▶ [Aim of the exercise]: Lines holding the string "exact": copy each one from the listing below.
━━━━━━
/-- **`LocOK.hPp`** and **`LocOK.hPm`**: both pieces fit in the window. [folklore] -/
theorem locOKA_hP (κ : Consts) {V : Type} [DecidableEq V] [Countable V] {G : SimpleGraph V} [G.LocallyFinite] (Φ : PlanarSkeletonFrm G) (t : V) (p : unitInterval) (D : Skelφ.StepI.DataNS V) (g : ℕ) (f : ℕ) : (locPrm₁A κ Φ t p D g f).Pp ≤ (locPrm₁A κ Φ t p D g f).W ∧ (locPrm₁A κ Φ t p D g f).Pm ≤ (locPrm₁A κ Φ t p D g f).W := by
  constructor
  · show PpCA κ Φ t p D g f ≤ WCA κ Φ t p D g f
    unfold WCA; exact le_max_of_le_right ((le_max_left _ _).trans (Nat.le_add_right _ _))
  · show PmCA κ Φ t p D g f ≤ WCA κ Φ t p D g f
    unfold WCA; exact le_max_of_le_right ((le_max_right _ _).trans (Nat.le_add_right _ _))

/-- **`LocOK` from its two estimate fields**: given `0 ≤ sLo` and `e ≤ sLo` (part 5b), the record is admissible. [folklore] -/
theorem locOKA_of (κ : Consts) {V : Type} [DecidableEq V] [Countable V] {G : SimpleGraph V} [G.LocallyFinite] (Φ : PlanarSkeletonFrm G) (t : V) (p : unitInterval) (D : Skelφ.StepI.DataNS V) (g : ℕ) (f : ℕ) (hN : EqNumL κ Φ t p D g f) (hs0 : 0 ≤ (locPrm₁A κ Φ t p D g f).sLo) (he : ((locPrm₁A κ Φ t p D g f).e : ℤ) ≤ (locPrm₁A κ Φ t p D g f).sLo) :
    ChainPara.LocOK (locPrm₁A κ Φ t p D g f) :=
  ⟨hs0, locOKA_hs κ Φ t p D g f hN, locOKA_hsL κ Φ t p D g f, (locOKA_hP κ Φ t p D g f).1, (locOKA_hP κ Φ t p D g f).2, he⟩
import Summits.BirchSwinnertonDyer.BirchSwinnertonDyer.Theorems.Rank2Observatory2DescKillSig12RCore
import HarnessLib

/-!
# KERNEL-2DESC — TIER-2r signature kill `sig12rCheck`, part 3 of 3: `sig12rCheck_sound`, `killValidAt_of_sig12rCheck`
# (rank-2 observatory, cert-1 gen 55; overview in `Rank2Observatory2DescKillSig12RDefs`)

HONEST FRAMING: per-curve certified theorems and census instruments; no claim on BSD in rank ≥ 2.
PARTITION: none — rank ≥ 2 data (N3); no r ≤ 1 cell claimed.

The index lemma `indexR` with `v_q(h(ε)) = D₀ ≥ 0` (`q^{D₀+1} ∣ r(ε)`, `q^{D₀+1} ∣ (r(r₁ + q^{k_d}π'))_C` and
`q^{D₀+1} ∣ r₁' + 2r₁r₂'` force `q ∣ r`), the pair valuation bound `val_boundR`, the RAT-like case `ratR` (refused by
the certificate), and the soundness theorems: `sig12rCore_sound` (conditions + the defining congruences of the data
⟹ no `q`-primitive zero of `killQ`; the pair relation is the tier-2u `quad_rel` with pair parameter `q·δ`),
`sig12rCheck_sound` (shape of `killCheck_sound`), `killValidAt_of_sig12rCheck : KillValidAt q a b c z t₁ t₂` — row
kill term `killValidAt_of_sig12rCheck (by norm_num) (by decide +kernel)`.
[cite: Cassels1991LecturesEllipticCurves, §15] [cite: CremonaAlgorithms1997, §3.6]
-/

-- single-conjunct summit: `Summit.BirchSwinnertonDyer.BirchSwinnertonDyer.…` repeats the name by design
set_option linter.dupNamespace false

namespace Summit.BirchSwinnertonDyer.BirchSwinnertonDyer.Rank2Observatory.TwoDescKill
import Mathlib.LinearAlgebra.PiTensorProduct.Basis
import Literature.IUT.LogVolume.LogVolumeEstimates
import Literature.IUT.LogVolume.PacketDecomposition
import Literature.IUT.LogVolume.PadicSubfields
import Literature.IUT.LogVolume.PacketBases
import HarnessLib

/-!
# The normalised log Haar measure of a tensor packet `K_{v̲_0} ⊗_{ℚ_p} ⋯ ⊗_{ℚ_p} K_{v̲_j}` along a CHOSEN
# decomposition (Dupuy–Hilado Def. 3.6.1, §3.4, §3.7; [IUTchIV] Prop. 1.4 (i))

Dupuy–Hilado, *The statement of Mochizuki's Corollary 3.12*, arXiv:2004.13228 (pre-split text), read on
the page (render chunks 8, 11–12): Def. 3.6.1 "`log μ̄_{(v̲_0,…,v̲_r)}` … the unique normalized log Haar
measure on the tensor product of fields `K_{v̲_0} ⊗ ⋯ ⊗ K_{v̲_r}` satisfying `log μ̄_{v⃗}(O_{v⃗}) = 0`";
§3.4 "`log μ̄_W := log μ_W / dim_{ℚ_p} W`"; §3.7 "`log μ̄_{(v̲_0,…,v̲_{r−1})}(a_{v̲_{r−1}}·U) = ln|a_{v̲_{r−1}}|_p +
log μ̄(U)`, where the action of `a_{v̲_{r−1}}` on `K_{v̲_0} ⊗ ⋯ ⊗ K_{v̲_{r−1}}` is through the `r`th tensor
factor". [IUTchIV] Prop. 1.4 (i) (kurims p. 13): "by applying the fact that tensor products of finitely
many finite extensions of `ℚ_p` over `ℤ_p` decompose, naturally, as direct sums of finitely many finite
extensions of `ℚ_p`, we obtain a notion of log-volume … normalized so that `μ^log((R_E)^∼) = 0`".

WHAT THIS FILE DOES. For a packet `V = ⊗_{ℚ_p, i∈I} k_i` (`PacketAlgebra`, abc-iut-S1) of fields of the
cell's norm-side MLF class it FIXES, once and for all, a decomposition `ψ : V ≃ₐ[ℚ_p] Π_j L_j` into finite
subextensions `L_j ⊆ ℚ̄_p` (`exists_packetDecomposition`, abc-iut-S8; the `L_j` are instances of the setting by
`PadicSubfields.lean`, abc-iut-S1; their Borel structure is declared here) and reads every measure-theoretic
notion through `ψ`:

* `packetVol A := μ_{Π O_{L_j}}(ψ(A))` (outer Haar measure on `⊕_j L_j` normalised by the unit polydisc
  `= ψ((R_I)^∼)`), `PacketAdm A := 0 < packetVol A < ∞` ("measurable sets of positive finite measure", up to
  measurability which no statement needs), `packetLogμ A := μ^log(A) = (1/D)·log μ(ψ(A))` = abc-iut-S8's
  `packetLogVolume` with `D = dim_{ℚ_p} V` — i.e. `log μ̄` of §3.4;
* PROVED: monotonicity on admissible sets; `(R_I)^∼` admissible with `log μ̄ = 0` (the normalisation (3.6));
  for an element `g ∈ V` with all components `ψ(g)_j ≠ 0` ("nondegenerate", e.g. `ι_i(a)`, `a ∈ k_i^×`, or a
  pure tensor of units, or `p^n`): `g·A` is admissible iff `A` is, and **`log μ̄(g·A) = log μ̄(g·(R_I)^∼) +
  log μ̄(A)`** (the modulus of multiplication by `ψ(g)` on `⊕ L_j`, [AbsTopIII] Prop. 5.7 (i)(b) transported
  through `NormalizedHaar.haar_image`), with **`log μ̄(ι_i(a)·A) = log ‖a‖ + log μ̄(A)`** — (3.7), since every
  component embedding `k_i → L_j` is an isometry (`norm_factorEmb`) and the weights `e_j f_j/D` sum to `1`;
  and `log μ̄(p^n·A) = −n·log p + log μ̄(A)` (Rmk. 3.5.4 / Lemma 3.5.5 "Mochizuki normalized" in the model).

The choice of `ψ` is immaterial (two decompositions differ by a permutation of isometric factors) but no
statement here needs that, so it is not proved. When abc-iut-S7's intrinsic `tensorLogVolume` (module
topology on `V`) lands, `packetLogVolume_eq_tensorLogVolume` identifies the two by name.
[cite: DupuyHilado2025, Def. 3.6.1, §3.4, §3.7] [cite: Mochizuki2012, IUTchIV Prop. 1.4 (i) p. 13]
Deliberately NOT here: the log-shell lattice, (Ind1)/(Ind2) (next files), anything about Cor. 3.12.
-/

noncomputable section

open MeasureTheory Set Metric
open scoped TensorProduct NormedField Pointwise ENNReal

namespace Literature.IUT.LogVolume

open Literature.NumberTheory.GaloisRepresentations.Ultrametric

variable (p : ℕ) [Fact p.Prime]
variable {I : Type} [Fintype I] [DecidableEq I]
variable (k : I → Type) [∀ i, NontriviallyNormedField (k i)] [∀ i, NormedAlgebra ℚ_[p] (k i)]
  [∀ i, IsUltrametricDist (k i)] [∀ i, ProperSpace (k i)]

/-! ## The chosen decomposition `ψ : V ≃ Π_j L_j` -/

section Decomposition

omit [DecidableEq I]

/-- The index set `J` of the chosen decomposition `V ≃ Π_{j∈J} L_j` ("direct sums of finitely many finite
extensions of `ℚ_p`"). [cite: Mochizuki2012, IUTchIV Prop. 1.4 (i) p. 13] -/
def DIdx : Type := (exists_packetDecomposition p k).choose

/-- `J` is finite. [cite: Mochizuki2012, IUTchIV Prop. 1.4 (i) p. 13] -/
instance fintypeDIdx : Fintype (DIdx p k) := (exists_packetDecomposition p k).choose_spec.choose

/-- The factors `L_j ⊆ ℚ̄_p` of the chosen decomposition, as intermediate fields of `ℚ̄_p/ℚ_p`.
[cite: Mochizuki2012, IUTchIV Prop. 1.4 (i) p. 13] -/
def dField : DIdx p k → IntermediateField ℚ_[p] (PadicAlgCl p) :=
  (exists_packetDecomposition p k).choose_spec.choose_spec.choose

omit [∀ i, IsUltrametricDist (k i)] in
/-- Each factor is finite over `ℚ_p`. [cite: Mochizuki2012, IUTchIV Prop. 1.4 (i) p. 13] -/
theorem dField_finiteDimensional (j : DIdx p k) : FiniteDimensional ℚ_[p] (dField p k j) :=
  (exists_packetDecomposition p k).choose_spec.choose_spec.choose_spec.1 j

/-- The factor `L_j` as a type (a wrapper, so that the ONLY instances on it are the normed ones declared
below — this keeps every instance path through `NontriviallyNormedField`/`NormedAlgebra`, as the
log-volume files of this directory expect). [cite: Mochizuki2012, IUTchIV Prop. 1.4 (i) p. 13] -/
def DFac (j : DIdx p k) : Type := dField p k j

/-- `L_j` is a nontrivially normed field (the spectral norm of `ℚ̄_p` restricted).
[cite: Mochizuki2012, IUTchIV Prop. 1.1 p. 9] -/
instance nontriviallyNormedField_dFac (j : DIdx p k) : NontriviallyNormedField (DFac p k j) :=
  inferInstanceAs (NontriviallyNormedField (dField p k j))

/-- `L_j` is a normed `ℚ_p`-algebra. [cite: Mochizuki2012, IUTchIV Prop. 1.1 p. 9] -/
instance normedAlgebra_dFac (j : DIdx p k) : NormedAlgebra ℚ_[p] (DFac p k j) :=
  inferInstanceAs (NormedAlgebra ℚ_[p] (dField p k j))

/-- `L_j` is ultrametric. [cite: Mochizuki2012, IUTchIV Prop. 1.1 p. 9] -/
instance isUltrametricDist_dFac (j : DIdx p k) : IsUltrametricDist (DFac p k j) :=
  inferInstanceAs (IsUltrametricDist (dField p k j))

/-- `L_j` is finite over `ℚ_p`. [cite: Mochizuki2012, IUTchIV Prop. 1.4 (i) p. 13] -/
instance finiteDimensional_dFac (j : DIdx p k) : FiniteDimensional ℚ_[p] (DFac p k j) :=
  dField_finiteDimensional p k j

/-- `L_j` is proper (locally compact; abc-iut-S1's `properSpace_subfield`).
[cite: Mochizuki2012, IUTchIV Prop. 1.1 p. 9] -/
instance properSpace_dFac (j : DIdx p k) : ProperSpace (DFac p k j) :=
  haveI : FiniteDimensional ℚ_[p] (dField p k j) := dField_finiteDimensional p k j
  inferInstanceAs (ProperSpace (dField p k j))

/-- The Borel σ-algebra on `L_j`. [folklore] -/
instance measurableSpace_dFac (j : DIdx p k) : MeasurableSpace (DFac p k j) := borel _

/-- `L_j` is a Borel space. [folklore] -/
instance borelSpace_dFac (j : DIdx p k) : BorelSpace (DFac p k j) := ⟨rfl⟩

/-- **The chosen decomposition** `ψ : V = ⊗_{ℚ_p} k_i ≃ₐ[ℚ_p] Π_j L_j`.
[cite: Mochizuki2012, IUTchIV Prop. 1.4 (i) p. 13] -/
def dEquiv : PacketAlgebra p k ≃ₐ[ℚ_[p]] (Π j : DIdx p k, DFac p k j) :=
  (exists_packetDecomposition p k).choose_spec.choose_spec.choose_spec.2.some

omit [∀ i, IsUltrametricDist (k i)] [∀ i, ProperSpace (k i)] in
/-- `V ≠ 0`: the tensor basis is indexed by a nonempty type. [cite: Mochizuki2012, IUTchIV Prop. 1.4 (i) p. 13] -/
theorem nontrivial_packetAlgebra' : Nontrivial (PacketAlgebra p k) := by
  let b : ∀ i, Module.Basis (Module.Free.ChooseBasisIndex ℚ_[p] (k i)) ℚ_[p] (k i) :=
    fun i ↦ Module.Free.chooseBasis ℚ_[p] (k i)
  let B := Basis.piTensorProduct b
  haveI : ∀ i, Nonempty (Module.Free.ChooseBasisIndex ℚ_[p] (k i)) := fun i ↦ (b i).index_nonempty
  obtain ⟨q⟩ : Nonempty (∀ i, Module.Free.ChooseBasisIndex ℚ_[p] (k i)) := inferInstance
  exact ⟨⟨B q, 0, B.ne_zero q⟩⟩

/-- The chosen decomposition has at least one factor. [cite: Mochizuki2012, IUTchIV Prop. 1.4 (i) p. 13] -/
instance nonempty_dIdx : Nonempty (DIdx p k) := by
  haveI := nontrivial_packetAlgebra' p k
  by_contra hJ
  rw [not_nonempty_iff] at hJ
  have h01 : (0 : PacketAlgebra p k) = 1 := (dEquiv p k).injective (Subsingleton.elim _ _)
  exact zero_ne_one h01

end Decomposition

/-! ## Volume, admissibility and the normalised log-measure through `ψ` -/

section Volume

/-- The sum `W = ⊕_j L_j = Π_j L_j` of the factors. [cite: Mochizuki2012, IUTchIV Prop. 1.4 (i) p. 13] -/
abbrev DSum : Type := Π j : DIdx p k, DFac p k j

/-- `μ(A) := μ_{Π O_{L_j}}(ψ(A))`: the Haar measure of `⊕_j L_j` normalised by the unit polydisc, read on
subsets of `V` through `ψ`. [cite: DupuyHilado2025, Def. 3.6.1] -/
def packetVol (A : Set (PacketAlgebra p k)) : ℝ≥0∞ :=
  (piUnitBallStructure (DFac p k)).haar (dEquiv p k '' A)

/-- **Admissible** subsets of the packet: positive finite measure (Def. 3.5.1 "measure space … measurable
sets"; positivity and finiteness are what the log-measure needs). [cite: DupuyHilado2025, Def. 3.5.1] -/
def PacketAdm (A : Set (PacketAlgebra p k)) : Prop := 0 < packetVol p k A ∧ packetVol p k A < ⊤

/-- **`log μ̄_{v⃗}(A)`**: the normalised log-measure `(1/D)·log μ(ψ(A))`, `D = Σ_j e_j f_j = dim_{ℚ_p} V` —
abc-iut-S8's `packetLogVolume` along the chosen `ψ`. [cite: DupuyHilado2025, §3.4, Def. 3.6.1] -/
def packetLogμ (A : Set (PacketAlgebra p k)) : ℝ := packetLogVolume p k (DFac p k) (dEquiv p k) A

omit [DecidableEq I] [∀ i, IsUltrametricDist (k i)] in
/-- Unfolding `packetLogμ`. [cite: DupuyHilado2025, §3.4] -/
theorem packetLogμ_eq (A : Set (PacketAlgebra p k)) :
    packetLogμ p k A = (piUnitBallStructure (DFac p k)).normalizedLogVolume
      (packetDegree p (DFac p k)) (dEquiv p k '' A) := rfl

omit [DecidableEq I] [∀ i, IsUltrametricDist (k i)] in
/-- `log μ̄` is monotone on admissible sets. [cite: DupuyHilado2025, Def. 3.5.1] -/
theorem packetLogμ_mono {A B : Set (PacketAlgebra p k)} (hA : PacketAdm p k A) (hB : PacketAdm p k B)
    (h : A ⊆ B) : packetLogμ p k A ≤ packetLogμ p k B :=
  packetLogVolume_mono p k (DFac p k) (dEquiv p k) hA.1 hB.2 h

variable [Nonempty I]

/-- `ψ((R_I)^∼)` is the unit polydisc, i.e. the normalising integral structure of `⊕ L_j`.
[cite: Mochizuki2012, IUTchIV Prop. 1.4 (i) p. 13] -/
theorem image_normalizedPacket_eq_coe :
    dEquiv p k '' (normalizedPacket p k : Set (PacketAlgebra p k)) =
      (piUnitBallStructure (DFac p k) : Set (DSum p k)) := by
  rw [image_normalizedPacket, coe_piUnitBallStructure]

/-- `μ((R_I)^∼) = 1`. [cite: DupuyHilado2025, §2.4.5] -/
theorem packetVol_normalizedPacket : packetVol p k (normalizedPacket p k) = 1 := by
  rw [packetVol, image_normalizedPacket_eq_coe, IntegralStructure.haar_self]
━━━━━━
▶ [Answer for this exercise]:
    unfold WCA; exact le_max_of_le_right ((le_max_left _ _).trans (Nat.le_add_right _ _))
    unfold WCA; exact le_max_of_le_right ((le_max_right _ _).trans (Nat.le_add_right _ _))
  exact ⟨⟨B q, 0, B.ne_zero q⟩⟩
  exact zero_ne_one h01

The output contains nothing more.